Mesmo considerando que a lingüiça ainda estava própria para o consumo e que teria havido um prejuízo superior a R$ 3 mil aos cofres públicos, Nabuco Filho reafirma que não existe peculato. “A lei é clara, só há peculato se o desvio for em proveito próprio ou alheio. A afirmativa do delegado de que foi para ‘esconder conduta irregular de outrem, num excesso de exercício de suas funções’ é curiosa, porque na definição do crime não há essa hipótese. No Direito Penal há o que se chama de legalidade estrita (não restrita), de modo que se a conduta não está perfeitamente enquadrada na definição legal, inexiste o crime. Ainda que a conduta seja danosa ou eticamente reprovável”, asseverou.

José Nabuco Filho, 39 anos, leciona na Faculdade de Direito da Universidade São Judas Tadeu, em São Paulo.

Na quarta-feira (13) o delegado do 3º Distrito Policial de Jaú, Wanderley Vendramini, apresentou à imprensa o resultado do inquérito policial que apurou o descarte de cerca de 500 quilos de linguiça da merenda escolar da Prefeitura de Jaú. O delegado anunciou que dois funcionários, Jorge Mário Lopes da Silva e Alair da Silva Brandão, estavam sendo indiciados por peculato culposo, enquanto que o ex-secretário de Educação, José Aparecido de Oliveira, era indiciado por peculato doloso. (Leia mais sobre o caso)

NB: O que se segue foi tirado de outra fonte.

import Summits.MatrixMultiplication.OmegaCensus.STPPCell22Stage1F

/-!
# ω-census (abelian STPP census): cell-(2,2) certificate of the fifth leaf `{(2,2,2),(3,3,3)²} @ ℤ₆₁` — stage 1 rows, file 51/136

HONEST FRAMING (pub-omega census; verbatim): lottery ticket; floor = certified bounds/negative ranges.
Census STRUCTURE (seat pub-omega-stpp-1 gen 33, 2026-08-29), family (b2).  KERNEL rows (`decide +kernel`) / glue for the checkers of
`STPPCell22Checker.lean`; design and python ×1 DATUM in HOME `pub-omega-stpp-1-g33/FIFTH-LEAF.md`, generator `code/gen_cell22_rows.py`.
Nothing here is progress on `ω`.
-/

namespace Summit.MatrixMultiplication.OmegaCensus.CubeNB.S2

open Summit.MatrixMultiplication.OmegaCensus.CubeNB.Bits

/-- Stage-1 row: shape #99 `(2, 65015807)` dilated by `w ∈ [1, 60]` against all 269 shapes. [folklore] -/
theorem c22s1_99_1_60 : ((List.range' 1 60).all (stage1F (2, 65015807))) = true := by decide +kernel

/-- Stage-1 row: shape #100 `(2, 66062335)` dilated by `w ∈ [1, 60]` against all 269 shapes. [folklore] -/
theorem c22s1_100_1_60 : ((List.range' 1 60).all (stage1F (2, 66062335))) = true := by decide +kernel


end Summit.MatrixMultiplication.OmegaCensus.CubeNB.S2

Veja abaixo o que diz a lei, pelo artigo 312 do Código Penal:

Peculato
Art. 312 - Apropriar-se o funcionário público de dinheiro, valor ou qualquer outro bem móvel, público ou particular, de que tem a posse em razão do cargo, ou desviá-lo, em proveito próprio ou alheio:
Pena - reclusão, de dois a doze anos, e multa.
§ 1º - Aplica-se a mesma pena, se o funcionário público, embora não tendo a posse do dinheiro, valor ou bem, o subtrai, ou concorre para que seja subtraído, em proveito próprio ou alheio, valendo-se de facilidade que lhe proporciona a qualidade de funcionário.

Peculato culposo
§ 2º - Se o funcionário concorre culposamente para o crime de outrem:
Pena - detenção, de três meses a um ano.
§ 3º - No caso do parágrafo anterior, a reparação do dano, se precede à sentença irrecorrível, extingue a punibilidade; se lhe é posterior, reduz de metade a pena imposta.
 

3 Comentários(Deixe o seu)

  • Andre MAradona

    Na verdade mais uma vez estamos fazendo papel de idiotas pois jogaram a linguiça destinada pra merenda fora , e o que vai acontecer? Nada... pois quem tem poder sempre tem a razão, agora se jogar a merenda que é comprada com o dinheiro do povo não é crime então a coisa esta do jeito que o Diabo gosta,vamos começar a sair aprontando pelas ruas da cidade pois ta tudo liberado!!!!!!!!!!!!!!
    Ja que a justiça do homem não funciona vamos esperar pela justiça divina pois esta nunca falha!

  • marcos cunha

    tem 2 funcionarios e 1 secretario pode ter certeza os 2 funcionarios vao se fu@!#$%¨e o secretario é bem capaz dele ganhar algum premio por ferrar os coitados !!! ai na proxima eleiçao os trouxas dos eleitores votam nele e abraçam , pedem voto pro dr fazem carreata ai ta tudo bem de novo !!

  • Glaucia

    Nesse caso o que mais me intriga é "Quem denunciou?" Será que foi alguém lá de dentro da S.E.? Se sabia que estava errado, por que não interferiu? Qual a verdadeira intenção em denunciar?
    Sinistro!!!!
    Que cada um responda por seus atos e repense seus valores antes de acatar ordens que evidenciam ilegalidade.